A group of students stood outside the Met Police HQ

South London teens benefit from new Met Police internship

A group of south London teenagers have come together with police officers and staff from the Met to take part in an innovative new internship-style programme that aims to encourage young people from under-represented communities to consider a career in policing.

The ‘Elevated Aspirations‘ programme involves ten weeks of special mentoring from top black professionals in the criminal justice field, two weeks of work experience across a wide range of different Met units, and regular personal development coaching from professionals from that sector.

The cohort of 18 male and female teenagers, who are all aged 17 and in their first year in the sixth form at St Thomas the Apostle School and Sixth Form College in Nunhead, have just completed the work placements at the Met that enabled them to gain a valuable insight into the varied experiences of different Met officers and staff.

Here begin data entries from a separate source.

import Mathlib.NumberTheory.RamificationInertia.Galois

/-!
# Degree-one primes and complete splitting in a Galois tower (the arithmetic of N0 (D6))

The Tier-5 datum (route/T5-N0-p5.md v5, (D6)) fixes a prime `𝔭` of the cubic field `F` by the
condition «absolute local degree `[F_𝔭 : ℚ_p] = e·f = 1` and `𝔭` split in the sextic `E`», and
records that this is equivalent to «`p` splits completely in the Galois sextic `E`» and implies
`p ∤ D_F`.  This file kernel-checks the purely arithmetic content of that sentence, in the
generality of Mathlib's Hilbert ramification theory for Galois extensions of Dedekind domains:

* `ef_eq_one_iff_splits_completely`: for a Galois extension `B / A` with group `G`,
  `e · f = 1` for a prime `p` of `A` if and only if the number of primes of `B` above `p` is
  `|G|` (the fundamental identity `r · (e · f) = |G|`, `Ideal.ncard_primesOver_mul_ramificationIdxIn_mul_inertiaDegIn`).
* `ef_eq_one_iff_unramified_and_inert_deg_one`: `e · f = 1 ↔ e = 1 ∧ f = 1` — in particular a
  degree-one prime is unramified (`p ∤ D_F` in the prose).
* `ef_tower`: in a tower `A ⊆ B ⊆ C` of Galois extensions, `(e f)(p, C) = (e f)(p, B) · (e f)(P, C)`
  for any prime `P` of `B` above `p` (Mathlib's `inertiaDegIn_mul_inertiaDegIn` and
  `ramificationIdxIn_mul_ramificationIdxIn`).
* `ef_eq_one_iff_ef_eq_one_and_ef_eq_one`: the (D6) equivalence — `p` has `e f = 1` in `C`
  if and only if `p` has `e f = 1` in `B` AND `P` has `e f = 1` in `C`.
* `splits_completely_iff`: the (D6) sentence itself: `p` splits completely in `C` ⟺
  `[B_P : A_p]`-degree one (`e f = 1` in `B`) and `P` splits in `C` (`e f = 1` in `C/B`).

Nothing about number fields, local degrees as field degrees, or Chebotarev is asserted; the
dictionary «`[F_𝔭 : ℚ_p] = e(𝔭/p) · f(𝔭/p)`» and «`p ∤ D_F ⟺ e = 1`» stays in the prose (N0 (D6)).
Instantiation in the prose: `A = ℤ`, `B = O_F` (cubic Galois), `C = O_E` (sextic Galois CM).
-/

namespace Summit.Ventures.HodgeRepro2.T5DegreeOne

open Ideal

/-- `m · n = 1 ↔ m = 1 ∧ n = 1` in `ℕ` (from the core lemmas `Nat.eq_one_of_mul_eq_one_right/left`). -/
theorem nat_mul_eq_one_iff {m n : ℕ} : m * n = 1 ↔ m = 1 ∧ n = 1 :=
  ⟨fun h => ⟨Nat.eq_one_of_mul_eq_one_right h, Nat.eq_one_of_mul_eq_one_left h⟩,
    fun ⟨h1, h2⟩ => by rw [h1, h2]⟩

section base

variable {A : Type*} [CommRing A] [IsDomain A] (p : Ideal A) [p.IsPrime]
  (B : Type*) [CommRing B] [IsDomain B] [Algebra A B] [Module.Finite A B] [Module.Flat A B]
  [FaithfulSMul A B]
  (G : Type*) [Group G] [Finite G] [MulSemiringAction G B] [IsGaloisGroup G A B]

/-- The product `e · f` of the ramification index and the inertia degree of `p` in the Galois
extension `B / A` (well defined by `Ideal.ramificationIdx_eq_of_isGaloisGroup` /
`Ideal.inertiaDeg_eq_of_isGaloisGroup`); in the prose this is the absolute local degree
`[B_P : A_p]` of any prime `P` above `p`. -/
noncomputable def ef : ℕ := ramificationIdxIn p B * inertiaDegIn p B

omit [IsDomain A] [IsDomain B] [Module.Flat A B] in
include G in
/-- `e · f ≠ 0` (both factors are positive in a finite extension of domains). -/
theorem ef_ne_zero : ef p B ≠ 0 := by
  unfold ef
  exact mul_ne_zero (ramificationIdxIn_ne_zero G) (inertiaDegIn_ne_zero G)

omit [FaithfulSMul A B] in
/-- The fundamental identity in the Galois case, in the notation of this file:
`r · (e · f) = |G|`. -/
theorem ncard_primesOver_mul_ef : (primesOver p B).ncard * ef p B = Nat.card G :=
  ncard_primesOver_mul_ramificationIdxIn_mul_inertiaDegIn p B G

omit [FaithfulSMul A B] in
/-- `e · f = 1` if and only if `p` splits completely, i.e. the number of primes of `B` above `p`
equals the degree `|G|` of the extension. -/
theorem ef_eq_one_iff_splits_completely :
    ef p B = 1 ↔ (primesOver p B).ncard = Nat.card G := by
  have h := ncard_primesOver_mul_ef p B G
  constructor
  · intro h1
    rw [h1, mul_one] at h
    exact h
  · intro hr
    rw [hr] at h
    have hG : Nat.card G ≠ 0 := Nat.card_pos.ne'
    exact (Nat.eq_of_mul_eq_mul_left (Nat.pos_of_ne_zero hG) (by rw [h, mul_one]))

omit [IsDomain A] [p.IsPrime] [IsDomain B] [Module.Finite A B] [Module.Flat A B]
  [FaithfulSMul A B] in
/-- `e · f = 1` if and only if `e = 1` and `f = 1`: a degree-one prime is unramified and has
residue degree one. -/
theorem ef_eq_one_iff_unramified_and_inert_deg_one :
    ef p B = 1 ↔ ramificationIdxIn p B = 1 ∧ inertiaDegIn p B = 1 := by
  unfold ef
  exact nat_mul_eq_one_iff

omit [IsDomain A] [p.IsPrime] [IsDomain B] [Module.Finite A B] [Module.Flat A B]
  [FaithfulSMul A B] in
/-- A degree-one prime is unramified (`e = 1`): the «`p ∤ D_F`» consequence recorded in (D6). -/
theorem ramificationIdxIn_eq_one_of_ef_eq_one (h : ef p B = 1) : ramificationIdxIn p B = 1 :=
  ((ef_eq_one_iff_unramified_and_inert_deg_one p B).1 h).1

end base

section tower

variable {A B : Type*} [CommRing A] [IsDomain A] [CommRing B] [IsDomain B] [Algebra A B]
  [FaithfulSMul A B] (p : Ideal A) [p.IsPrime] (P : Ideal B) [P.IsPrime] [P.LiesOver p]
  (G : Type*) [Group G] [Finite G] [MulSemiringAction G B] [IsGaloisGroup G A B]
  (C : Type*) [CommRing C] [IsDomain C] [Algebra A C] [Algebra B C] [IsScalarTower A B C]
  [Nonempty (P.primesOver C)] [Module.Flat B C]
  (GAC : Type*) [Group GAC] [Finite GAC] [MulSemiringAction GAC C] [IsGaloisGroup GAC A C]
  (GBC : Type*) [Group GBC] [Finite GBC] [MulSemiringAction GBC C] [IsGaloisGroup GBC B C]

omit [IsDomain A] [IsDomain B] [FaithfulSMul A B] [p.IsPrime] [IsDomain C] in
include G GAC GBC in
/-- Multiplicativity of `e · f` in a tower of Galois extensions: `(ef)(p, C) = (ef)(p, B) · (ef)(P, C)`
for any prime `P` of `B` above `p`. -/
theorem ef_tower : ef p C = ef p B * ef P C := by
  unfold ef
  rw [← inertiaDegIn_mul_inertiaDegIn p P G C GAC GBC,
    ← ramificationIdxIn_mul_ramificationIdxIn P G C GAC GBC]
  ring

omit [IsDomain A] [IsDomain B] [FaithfulSMul A B] [p.IsPrime] [IsDomain C] in
include G GAC GBC in
/-- The (D6) equivalence: `p` is of degree one in `C` if and only if `p` is of degree one in `B`
and `P` (a prime of `B` above `p`) is of degree one in `C`. -/
theorem ef_eq_one_iff_ef_eq_one_and_ef_eq_one :
    ef p C = 1 ↔ ef p B = 1 ∧ ef P C = 1 := by
  rw [ef_tower p P G C GAC GBC]
  exact nat_mul_eq_one_iff

variable [Module.Finite A C] [Module.Flat A C] [FaithfulSMul A C]

omit [IsDomain B] [FaithfulSMul A B] [FaithfulSMul A C] in
include G GBC in
/-- The sentence of N0 (D6): `p` splits completely in `C` (the number of primes of `C` above `p`
is `|Gal(C/A)|`) if and only if `p` has degree one in `B` and the prime `P` of `B` above `p`
has degree one in `C`. In the prose: `A = ℤ`, `B = O_F`, `C = O_E`, `P = 𝔭`:
«`[F_𝔭 : ℚ_p] = 1` and `𝔭` split in `E`» ⟺ «`p` splits completely in `E`». -/
theorem splits_completely_iff :
    (primesOver p C).ncard = Nat.card GAC ↔ ef p B = 1 ∧ ef P C = 1 := by
  rw [← ef_eq_one_iff_splits_completely p C GAC]
  exact ef_eq_one_iff_ef_eq_one_and_ef_eq_one p P G C GAC GBC

end tower

end Summit.Ventures.HodgeRepro2.T5DegreeOne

Doreen Sinclair-McCollins, chief executive of Elevated Aspirations, said: “Elevated Aspirations aims to contribute to a culture change within the Met Police, build bridges and strengthen relationships between police and the young, under-represented community members taking part.

“We also hope it will be a step toward helping the Met meeting its recruitment aspirations to increase the percentage of BAME new recruits and to change ‘generations of history’ between police and black communities.”

The whistle-stop tour of the organisation included sessions with firearms, forensics, the marine unit, the Territorial Support Group, Taskforce, custody and the 999 calls control centre.

They also got the chance to handle specialist equipment, try on kit, take part in role-plays on stop and search, shadow detectives on an investigation, and visit the courts at the Old Bailey.

The programme is a joint initiative from the long-serving Met schools officer PC Nsikan Etuk, educational consultant Sinclair-McCollins and ex-Met borough commander Victor Olisa.

PC Etuk, who has worked as a Met schools officer for 18 years and is based in Southwark, explained: “I wanted the youngsters to obtain a richer insight into the roles of the police through doing the programme, as well as to break down barriers and create more positive connections between officers and young people.

“At the start a small percentage of the group of 18 wanted to join but now over 90% expressed an interest in a future career with the Met, which is really encouraging.”

It aims to contribute to enhanced public service, trust and confidence through generating legitimacy for the Met and finding new ways for it to engage with minority communities.

The young participants all expressed an interest in the idea of community and policing at the outset and then took part in two initial assessment days.

From May they started receiving the first of a series of 13 inputs from leading black industry professionals on themes such as ‘using my voice’ and ‘barriers to progression’.

They have just finished gaining first-hand knowledge of the realities of policing through the two weeks of Met placements and marked the occasion with a ‘graduation’ ceremony for parents and supporters at an event in Kennington on Friday 22 July.

FORENSICS UNIT: The group got a chance to meet the forensics team and try on their gear

Sophie Linden, Deputy Mayor for Policing and Crime, was one of the speakers at the graduation event and said: “The Elevated Aspirations programme is a fantastic initiative that supports young people from Black and ethnic minority backgrounds to build a better future for themselves and their local communities.

“Through expert mentoring and work placements, this programme gives young Londoners first-hand experience of the unique challenges that comes with working in the police and provides career opportunities in the Met Police and beyond.

“It also helps build trust and confidence in the Met Police, which is crucial in ensuring all Londoners feel protected and served.

“It has never been more important for young people to be engaged with policing and programmes like this will help to make sure the Met truly reflects and represents the experiences and needs of all Londoners.”

Two of the students taking part in the programme said they felt the time spent within the Met had enhanced their understanding of the force.

Brissi Bidi, 17, said: “I decided to join the programme for a few reasons, I had spare time but also I was interested in the manner that the police operate.

“I have found it enjoyable, eventful and inspiring and it’s changed my views on how it is to work in the police force, even making me seriously consider a role working in the firearms section in future.”

Esme Gustave, 17, added: “I wanted to join because I believe it’s important to bridge the gap between the Met and the ethnic minority groups in society.

“It’s given us the chance to gain an understanding of the Met and its sections and I have thoroughly enjoyed it, including meeting different people and establishing connections to regain that trust in the police.”

The group will continue to receive individual professional coaching until April, and the course leaders hope to offer the same opportunity to a new group from a different school in Southwark later in the year if funding can be secured.

The content of the qualification obtained by students who successfully complete the full programme is based on Ofqual’s Level 3, which is equivalent to A-level.

It could act as a precursor for those who want to apply for the apprenticeship route to becoming a Met officer, but is equally worthwhile for those who choose to pursue other careers as it allows them to gain crucial skills helping them to be more ‘work-ready’.